# [What is expected]
Select, from the data, each line where "inverse" occurs.

(Records shown begins)

import Mathlib
import Summits.Ventures.HodgeRepro2.T5MeasureSupOnClopens
import Summits.Ventures.HodgeRepro2.T5PropGArithmetic

/-!
# T5MuInvariantPadic — the μ-invariant of a `ℤ_p`-valued measure on a profinite space, in the
  valuation vocabulary of T5PropGArithmetic rows 6–8: «inf over opens = inf over `C(Γ⁻, ℤ_p)`»,
  and `μ(ν̃·m) = μ(m)`

Tier-5 support of seat p7 (route/T5-CHECK-G-p7.md §3 S4; route/T5-LEAN-p7.md §56).

`X` profinite (`Γ⁻`), `m : C(X, ℤ_p) →ₗ[ℤ_p] ℤ_p` bounded (an «𝒪-valued measure», `C = 1`),
`vp : ℤ_p → ℕ∞` the `p`-adic valuation with `vp 0 = ⊤` (the `v` of rows 6–8).
* `mu m := ⨅ U clopen, vp (m 1_U)` — the prose's «μ = inf over opens»;
* `iInf_vp_apply_eq_mu` — **«inf over opens = inf over C(Γ⁻, 𝒪)»**: `⨅ φ, vp (m φ) = mu m`
  (from T5MeasureSupOnClopens.norm_apply_le_of_forall_indicator_le through
  `‖x‖ ≤ p^{−n} ↔ n ≤ vp x`);
* `mu_eq_top_iff` — `mu m = ⊤ ↔ m(1_U) = 0` for every clopen `U` (row 6's `mu_eq_top_iff`), and
  `mu_eq_top_iff_eq_zero` — `mu m = ⊤ ↔ m = 0` (S1's «μ(φ) = ∞ ⟺ φ = 0», by density);
* `mu_twist` — **«μ(ν̃·m) = μ(m)»** for a continuous `ν` with continuous inverse (row 8's
  `mu_twist_invariant` for the bijection `φ ↦ νφ` of `C(X, ℤ_p)`, then the first theorem).

Nothing about Katz measures, p-adic L-functions or Iwasawa algebras is asserted.
Axioms: standard.  README §8(d): uses an L-value-free non-vanishing device: NO.
-/

namespace Summit.Ventures.HodgeRepro2.T5MuInvariantPadic

open Set T5LocallyConstantDense T5MeasureSupOnClopens

variable (p : ℕ) [hp : Fact (Nat.Prime p)]

section Valuation

open Classical in
/-- The `p`-adic valuation on `ℤ_p` with `vp 0 = ⊤` (rows 6–8's `v`, with `v a = ⊤ ↔ a = 0`). -/
noncomputable def vp (x : ℤ_[p]) : ℕ∞ := if x = 0 then ⊤ else (x.valuation : ℕ∞)

/-- `vp 0 = ⊤`. -/
theorem vp_zero : vp p (0 : ℤ_[p]) = ⊤ := by
  simp [vp]

/-- `vp x = x.valuation` for `x ≠ 0`. -/
theorem vp_of_ne_zero {x : ℤ_[p]} (hx : x ≠ 0) : vp p x = (x.valuation : ℕ∞) := by
  simp [vp, hx]

/-- `vp x = ⊤ ↔ x = 0`. -/
theorem vp_eq_top_iff (x : ℤ_[p]) : vp p x = ⊤ ↔ x = 0 := by
  by_cases hx : x = 0
  · simp [hx, vp_zero]
  · rw [vp_of_ne_zero p hx]
    simp [hx]

/-- **The dictionary norm ↔ valuation**: `‖x‖ ≤ p^{−n} ↔ n ≤ vp x` (Mathlib's
`PadicInt.norm_le_pow_iff_le_valuation` for `x ≠ 0`; both sides hold for `x = 0`). -/
theorem norm_le_pow_iff (x : ℤ_[p]) (n : ℕ) : ‖x‖ ≤ (p : ℝ) ^ (-(n : ℤ)) ↔ (n : ℕ∞) ≤ vp p x := by
  by_cases hx : x = 0
  · subst hx
    rw [vp_zero, norm_zero]
    have : (0 : ℝ) ≤ (p : ℝ) ^ (-(n : ℤ)) := by positivity
    exact ⟨fun _ => le_top, fun _ => this⟩
  · rw [vp_of_ne_zero p hx, ENat.coe_le_coe]
    exact PadicInt.norm_le_pow_iff_le_valuation x hx n

/-- `a ≤ b` in `ℕ∞` once every natural number below `a` is below `b`. -/
theorem le_of_forall_natCast_le {a b : ℕ∞} (h : ∀ n : ℕ, (n : ℕ∞) ≤ a → (n : ℕ∞) ≤ b) : a ≤ b := by
  induction a using ENat.recTopCoe with
  | top =>
    rw [ENat.eq_top_iff_forall_ge.mpr fun n => h n le_top]
  | coe n => exact h n le_rfl

end Valuation

section Mu

variable {X : Type*} [TopologicalSpace X]

/-- **The μ-invariant** of `m`: `inf_U vp (m 1_U)` over the clopen sets `U` («inf over opens»). -/
noncomputable def mu (m : C(X, ℤ_[p]) →ₗ[ℤ_[p]] ℤ_[p]) : ℕ∞ :=
  ⨅ U : {U : Set X // IsClopen U}, vp p (m (indicatorCM U.1))

/-- `mu m ≤ vp (m 1_U)` for every clopen `U`. -/
theorem mu_le (m : C(X, ℤ_[p]) →ₗ[ℤ_[p]] ℤ_[p]) {U : Set X} (hU : IsClopen U) :
    mu p m ≤ vp p (m (indicatorCM U)) :=
  iInf_le (fun U : {U : Set X // IsClopen U} => vp p (m (indicatorCM U.1))) ⟨U, hU⟩

/-- `mu m = ⊤ ↔ m 1_U = 0` for every clopen `U` (row 6's `mu_eq_top_iff`). -/
theorem mu_eq_top_iff (m : C(X, ℤ_[p]) →ₗ[ℤ_[p]] ℤ_[p]) :
    mu p m = ⊤ ↔ ∀ U : Set X, IsClopen U → m (indicatorCM U) = 0 := by
  rw [mu, T5PropGArithmetic.mu_eq_top_iff (vp p) (vp_eq_top_iff p)]
  exact ⟨fun h U hU => h ⟨U, hU⟩, fun h U => h U.1 U.2⟩

variable [CompactSpace X] [T2Space X] [TotallyDisconnectedSpace X]

/-- The level form: if `n ≤ vp (m 1_U)` for every clopen `U` then `n ≤ vp (m φ)` for every
continuous `φ` (T5MeasureSupOnClopens.norm_apply_le_of_forall_indicator_le with `S = p^{−n}`). -/
theorem natCast_le_vp_apply (m : C(X, ℤ_[p]) →ₗ[ℤ_[p]] ℤ_[p]) {C : ℝ} (hC : 0 ≤ C)
    (hm : ∀ φ, ‖m φ‖ ≤ C * ‖φ‖) (n : ℕ)
    (h : ∀ U : Set X, IsClopen U → (n : ℕ∞) ≤ vp p (m (indicatorCM U))) (φ : C(X, ℤ_[p])) :
    (n : ℕ∞) ≤ vp p (m φ) := by
  rw [← norm_le_pow_iff]
  have hS : (0 : ℝ) ≤ (p : ℝ) ^ (-(n : ℤ)) := by positivity
  exact norm_apply_le_of_forall_indicator_le PadicInt.norm_le_one m hC hm hS
    (fun U hU => (norm_le_pow_iff p _ n).mpr (h U hU)) φ

/-- **S1's «φ = 0 ⟺ φ(U) = 0 for every open U»**: a bounded measure vanishing on every clopen
indicator is zero (density: `‖m φ‖ ≤ 0`). -/
theorem eq_zero_of_forall_indicator_eq_zero (m : C(X, ℤ_[p]) →ₗ[ℤ_[p]] ℤ_[p]) {C : ℝ} (hC : 0 ≤ C)
    (hm : ∀ φ, ‖m φ‖ ≤ C * ‖φ‖) (h : ∀ U : Set X, IsClopen U → m (indicatorCM U) = 0) : m = 0 := by
  ext φ
  rw [LinearMap.zero_apply, ← norm_le_zero_iff]
  exact norm_apply_le_of_forall_indicator_le PadicInt.norm_le_one m hC hm le_rfl
    (fun U hU => by rw [h U hU, norm_zero]) φ

/-- `mu m = ⊤ ↔ m = 0` for a bounded measure (S1: «μ(φ) = ∞ ⟺ φ = 0»). -/
theorem mu_eq_top_iff_eq_zero (m : C(X, ℤ_[p]) →ₗ[ℤ_[p]] ℤ_[p]) {C : ℝ} (hC : 0 ≤ C)
    (hm : ∀ φ, ‖m φ‖ ≤ C * ‖φ‖) : mu p m = ⊤ ↔ m = 0 := by
  rw [mu_eq_top_iff]
  exact ⟨eq_zero_of_forall_indicator_eq_zero p m hC hm, fun h U _ => by rw [h, LinearMap.zero_apply]⟩

/-- **«inf over opens = inf over C(Γ⁻, 𝒪)»**: `⨅ φ, vp (m φ) = mu m`. -/
theorem iInf_vp_apply_eq_mu (m : C(X, ℤ_[p]) →ₗ[ℤ_[p]] ℤ_[p]) {C : ℝ} (hC : 0 ≤ C)
    (hm : ∀ φ, ‖m φ‖ ≤ C * ‖φ‖) : (⨅ φ : C(X, ℤ_[p]), vp p (m φ)) = mu p m := by
  apply le_antisymm
  · apply le_iInf
    intro U
    exact iInf_le (fun φ : C(X, ℤ_[p]) => vp p (m φ)) (indicatorCM U.1)
  · apply le_iInf
    intro φ
    apply le_of_forall_natCast_le
    intro n hn
    exact natCast_le_vp_apply p m hC hm n (fun U hU => hn.trans (mu_le p m hU)) φ

end Mu

section Twist

variable {X : Type*} [TopologicalSpace X]

/-- Multiplication by `ν` with continuous inverse `ν'` is a bijection of `C(X, ℤ_p)`
(«φ ↦ φν̃ is a bijection of C(Γ⁻, 𝒪)»). -/
noncomputable def mulLeftEquiv (ν ν' : C(X, ℤ_[p])) (h : ν * ν' = 1) : C(X, ℤ_[p]) ≃ C(X, ℤ_[p]) where
  toFun φ := ν * φ
  invFun φ := ν' * φ
  left_inv φ := by
    show ν' * (ν * φ) = φ
    rw [← mul_assoc, mul_comm ν' ν, h, one_mul]
  right_inv φ := by
    show ν * (ν' * φ) = φ
    rw [← mul_assoc, h, one_mul]

/-- `mulLeftEquiv ν ν' h φ = ν * φ`. -/
@[simp] theorem mulLeftEquiv_apply (ν ν' : C(X, ℤ_[p])) (h : ν * ν' = 1) (φ : C(X, ℤ_[p])) :
    mulLeftEquiv p ν ν' h φ = ν * φ := rfl

/-- The twist does not change the infimum over `C(X, ℤ_p)` (row 8's `mu_twist_invariant`). -/
theorem iInf_vp_twist (ν ν' : C(X, ℤ_[p])) (h : ν * ν' = 1) (m : C(X, ℤ_[p]) →ₗ[ℤ_[p]] ℤ_[p]) :
    (⨅ φ : C(X, ℤ_[p]), vp p (twist ν m φ)) = ⨅ φ : C(X, ℤ_[p]), vp p (m φ) := by
  have := T5PropGArithmetic.mu_twist_invariant (fun φ : C(X, ℤ_[p]) => vp p (m φ))
    (mulLeftEquiv p ν ν' h)
  simpa only [mulLeftEquiv_apply, twist_apply] using this

variable [CompactSpace X] [T2Space X] [TotallyDisconnectedSpace X]

/-- **«μ(ν̃·m) = μ(m)»** (S4): the μ-invariant is unchanged by the twist by a continuous `ν` with a
continuous inverse. -/
theorem mu_twist (ν ν' : C(X, ℤ_[p])) (h : ν * ν' = 1) (m : C(X, ℤ_[p]) →ₗ[ℤ_[p]] ℤ_[p]) {C : ℝ}
    (hC : 0 ≤ C) (hm : ∀ φ, ‖m φ‖ ≤ C * ‖φ‖) : mu p (twist ν m) = mu p m := by
  rw [← iInf_vp_apply_eq_mu p (twist ν m) hC (twist_bound PadicInt.norm_le_one ν m hC hm),
    iInf_vp_twist p ν ν' h, iInf_vp_apply_eq_mu p m hC hm]

end Twist

end Summit.Ventures.HodgeRepro2.T5MuInvariantPadic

(Records shown ends)

# [Exercise answer]
* `mu_twist` — **«μ(ν̃·m) = μ(m)»** for a continuous `ν` with continuous inverse (row 8's
/-- Multiplication by `ν` with continuous inverse `ν'` is a bijection of `C(X, ℤ_p)`
continuous inverse. -/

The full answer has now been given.